4340 rows × 12 columns

spi_indicators['year'] = pd.to_datetime(spi_indicators['year'], format='%Y')
spi_indicators.columns
Index(['iso3c', 'country', 'region', 'income', 'year', 'population',
       'overall_score', 'data_use_score', 'data_services_score',
       'data_products_score', 'data_sources_score',
       'data_infrastructure_score'],
      dtype='object')
country_desc = spi_indicators.groupby(['country'])['overall_score'].describe()
country_desc['diff'] = country_desc['max']-country_desc['min']
top10_diff = country_desc.nlargest(10, 'diff')
spi_top10 = spi_indicators[spi_indicators['country'].isin(top10_diff.index)]
spi_top10
iso3c country region income year population overall_score data_use_score data_services_score data_products_score data_sources_score data_infrastructure_score
54 SAU Saudi Arabia Middle East & North Africa High income 2023-01-01 36947025 81.533333 70.0 88.366667 75.22500 79.075000 95.0
61 UZB Uzbekistan Europe & Central Asia Lower middle income 2023-01-01 36412350 80.332083 80.0 76.633333 85.04375 64.983333 95.0
71 ARE United Arab Emirates Middle East & North Africa High income 2023-01-01 9516871 77.635000 90.0 79.500000 71.15000 62.525000 85.0
80 BFA Burkina Faso Sub-Saharan Africa Low income 2023-01-01 23251485 74.309167 100.0 69.000000 80.38750 42.158333 80.0
92 ZWE Zimbabwe Sub-Saharan Africa Lower middle income 2023-01-01 16665409 69.732500 100.0 67.033333 83.38750 38.241667 60.0
... ... ... ... ... ... ... ... ... ... ... ... ...
4289 SAU Saudi Arabia Middle East & North Africa High income 2004-01-01 23661808 NaN 20.0 NaN NaN NaN NaN
4299 SOM Somalia Sub-Saharan Africa Low income 2004-01-01 10117354 NaN 20.0 NaN NaN NaN NaN
4327 ARE United Arab Emirates Middle East & North Africa High income 2004-01-01 3993339 NaN 20.0 NaN NaN NaN NaN
4331 UZB Uzbekistan Europe & Central Asia Lower middle income 2004-01-01 25864350 NaN 40.0 NaN NaN NaN NaN
4339 ZWE Zimbabwe Sub-Saharan Africa Lower middle income 2004-01-01 12160881 NaN 20.0 NaN NaN NaN NaN

200 rows × 12 columns

df_melt_top10 = pd.melt(spi_top10, id_vars=['country','year'], \
            value_vars=['overall_score', 'data_use_score', 'data_services_score', 'data_products_score', 'data_sources_score', 'data_infrastructure_score'],\
            var_name='Score_type', value_name='Scores')
df_melt_top10
country year Score_type Scores
0 Saudi Arabia 2023-01-01 overall_score 81.533333
1 Uzbekistan 2023-01-01 overall_score 80.332083
2 United Arab Emirates 2023-01-01 overall_score 77.635000
3 Burkina Faso 2023-01-01 overall_score 74.309167
4 Zimbabwe 2023-01-01 overall_score 69.732500
... ... ... ... ...
1195 Saudi Arabia 2004-01-01 data_infrastructure_score NaN
1196 Somalia 2004-01-01 data_infrastructure_score NaN
1197 United Arab Emirates 2004-01-01 data_infrastructure_score NaN
1198 Uzbekistan 2004-01-01 data_infrastructure_score NaN
1199 Zimbabwe 2004-01-01 data_infrastructure_score NaN

1200 rows × 4 columns

sns.set_context("notebook", font_scale=1.5)

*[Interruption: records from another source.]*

import Summits.AtomisticToContinuum.HydrodynamicLimit.Theorems.LambertianContactSwapSwapGapRelEntBudget
import HarnessLib

/-!
# `SwapGap` (stmt-AtomisticToContinuum-11850), line `Sketch`: the registered stub S1dec `stub_relEntDecomposition`

Helper file (`--supports`) closing the registered stub S1dec of the reshaped skeleton `Cruxes/SwapGap/Lines/Sketch.lean`
(sha 92687f7f) by the landed theorem `…SwapGapRelEntBudget.klDiv_map_flow_map_lambertFlow_decomposition` (conjuncts 1, 5, 6):
granted the `Λ`-invariance of `liouville ⊗ γ^ℕ`, for continuous profiles, `0 < σ < 1/2`, every `N`, `Φ`, `t ≥ 0`,
`KL(p_t ‖ q_t) < ∞`, `KL(p_t ‖ q_t) = KL(P_N ‖ G_N) − ∫ llr q_t G_N dp_t` and `KL(q_t ‖ G_N) = ∫ llr q_t G_N dq_t` in `ℝ`.
prover-line-stmt-AtomisticToContinuum-11850-c1-0 (line lead c1).
-/

noncomputable section

open MeasureTheory Filter Set Topology InformationTheory
open scoped ENNReal

namespace Summit.AtomisticToContinuum.HydrodynamicLimit.Theorems.LambertianContactSwapSwapGapStubRelEntDecomposition

open Literature.Analysis.FluidPDE Literature.MathematicalPhysics.KineticTheory
open Summit.AtomisticToContinuum.HydrodynamicLimit.Theorems.LambertianContactSwapSwapGapRelEntBudget

/-- Registered stub S1dec `stub_relEntDecomposition` of line `Sketch` (crux stmt-AtomisticToContinuum-11850), verbatim
signature, closed by `klDiv_map_flow_map_lambertFlow_decomposition`. [cite: KipnisLandim1999, Ch. 6 §1] -/
theorem stub_relEntDecomposition :
    (∀ ε : ℝ, 0 < ε → ε < 2⁻¹ → ∀ (N : ℕ) (t : ℝ), 0 ≤ t →
      ((liouville (Torus.geometry (Fin 3)) N ε).prod (lambertNoise (Fin 3))).map
          (fun p => lambertFlow (Torus.geometry (Fin 3)) ε p.2 p.1 t) =
        liouville (Torus.geometry (Fin 3)) N ε) →
    ∀ (a₀ θ₀ : T3 → ℝ) (u₀ : T3 → V3), Continuous a₀ → Continuous θ₀ → Continuous u₀ →
      (∀ x, 0 < a₀ x) → (∀ x, 0 < θ₀ x) → ∀ σ : ℝ, 0 < σ → σ < 2⁻¹ →
      ∀ (N : ℕ) (Φ : HardSphereFlow (Torus.geometry (Fin 3)) (hsDiameter σ N) (N + 1)) (t : ℝ),
        0 ≤ t →
        klDiv ((localGibbsLaw σ a₀ u₀ θ₀ N Φ).map (Φ.flow t))
            (((localGibbsLaw σ a₀ u₀ θ₀ N Φ).prod (lambertNoise (Fin 3))).map
              (fun p => lambertFlow (Torus.geometry (Fin 3)) (hsDiameter σ N) p.2 p.1 t)) ≠ ∞ ∧
        (klDiv ((localGibbsLaw σ a₀ u₀ θ₀ N Φ).map (Φ.flow t))
            (((localGibbsLaw σ a₀ u₀ θ₀ N Φ).prod (lambertNoise (Fin 3))).map
              (fun p => lambertFlow (Torus.geometry (Fin 3)) (hsDiameter σ N) p.2 p.1 t))).toReal =
          (klDiv (localGibbsLaw σ a₀ u₀ θ₀ N Φ)
              (localGibbsLaw σ (fun _ => 1) (fun _ => 0) (fun _ => 1) N Φ)).toReal -
            ∫ z, llr (((localGibbsLaw σ a₀ u₀ θ₀ N Φ).prod (lambertNoise (Fin 3))).map
                (fun p => lambertFlow (Torus.geometry (Fin 3)) (hsDiameter σ N) p.2 p.1 t))
              (localGibbsLaw σ (fun _ => 1) (fun _ => 0) (fun _ => 1) N Φ) z
              ∂((localGibbsLaw σ a₀ u₀ θ₀ N Φ).map (Φ.flow t)) ∧
        (klDiv (((localGibbsLaw σ a₀ u₀ θ₀ N Φ).prod (lambertNoise (Fin 3))).map
              (fun p => lambertFlow (Torus.geometry (Fin 3)) (hsDiameter σ N) p.2 p.1 t))
            (localGibbsLaw σ (fun _ => 1) (fun _ => 0) (fun _ => 1) N Φ)).toReal =
          ∫ z, llr (((localGibbsLaw σ a₀ u₀ θ₀ N Φ).prod (lambertNoise (Fin 3))).map
                (fun p => lambertFlow (Torus.geometry (Fin 3)) (hsDiameter σ N) p.2 p.1 t))
              (localGibbsLaw σ (fun _ => 1) (fun _ => 0) (fun _ => 1) N Φ) z
              ∂(((localGibbsLaw σ a₀ u₀ θ₀ N Φ).prod (lambertNoise (Fin 3))).map
                (fun p => lambertFlow (Torus.geometry (Fin 3)) (hsDiameter σ N) p.2 p.1 t)) := by
  intro hLI a₀ θ₀ u₀ ha hθ hu ha0 hθ0 σ hσ hσ' N Φ t ht
  obtain ⟨A, b, -, -, h⟩ := klDiv_map_flow_map_lambertFlow_decomposition hLI ha hθ hu ha0 hθ0 hσ hσ'
  obtain ⟨h1, -, -, -, h5, h6, -, -⟩ := h N Φ t ht
  exact ⟨h1, h5, h6⟩

end Summit.AtomisticToContinuum.HydrodynamicLimit.Theorems.LambertianContactSwapSwapGapStubRelEntDecomposition

end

g = sns.relplot(data=df_melt_top10, x='year', y='Scores', hue='country', kind='line', col='Score_type', \
            col_wrap=3, legend=False, col_order=['data_use_score', 'data_sources_score', 'data_infrastructure_score', 'data_products_score', 'data_services_score', 'overall_score'])

original_ticks = g.axes.flatten()[0].get_xticks()   # or use one representative axis

keep = original_ticks#[::2]
#if original_ticks[-1] not in keep:
#    keep = list(keep) + [original_ticks[-1]]

for ind, ax in enumerate(g.axes.flatten()):
    new_title = ' '.join(ax.get_title().removesuffix('_score').split()[-1].split('_')).capitalize()
    
    ax.set_title(new_title, y=0.9, color='#555555')
#    ax.tick_params(axis='x', rotation=45)
    ax.set_xlabel("")
    ax.set_xticks(keep)
    ax.xaxis.set_major_formatter(mdates.DateFormatter("%y"))
    ax.margins(x=0)
    ax.set_facecolor('#F5F5F5')
    for labelx, labely in zip(ax.get_xticklabels(), ax.get_yticklabels()):
        labelx.set_fontfamily('monospace')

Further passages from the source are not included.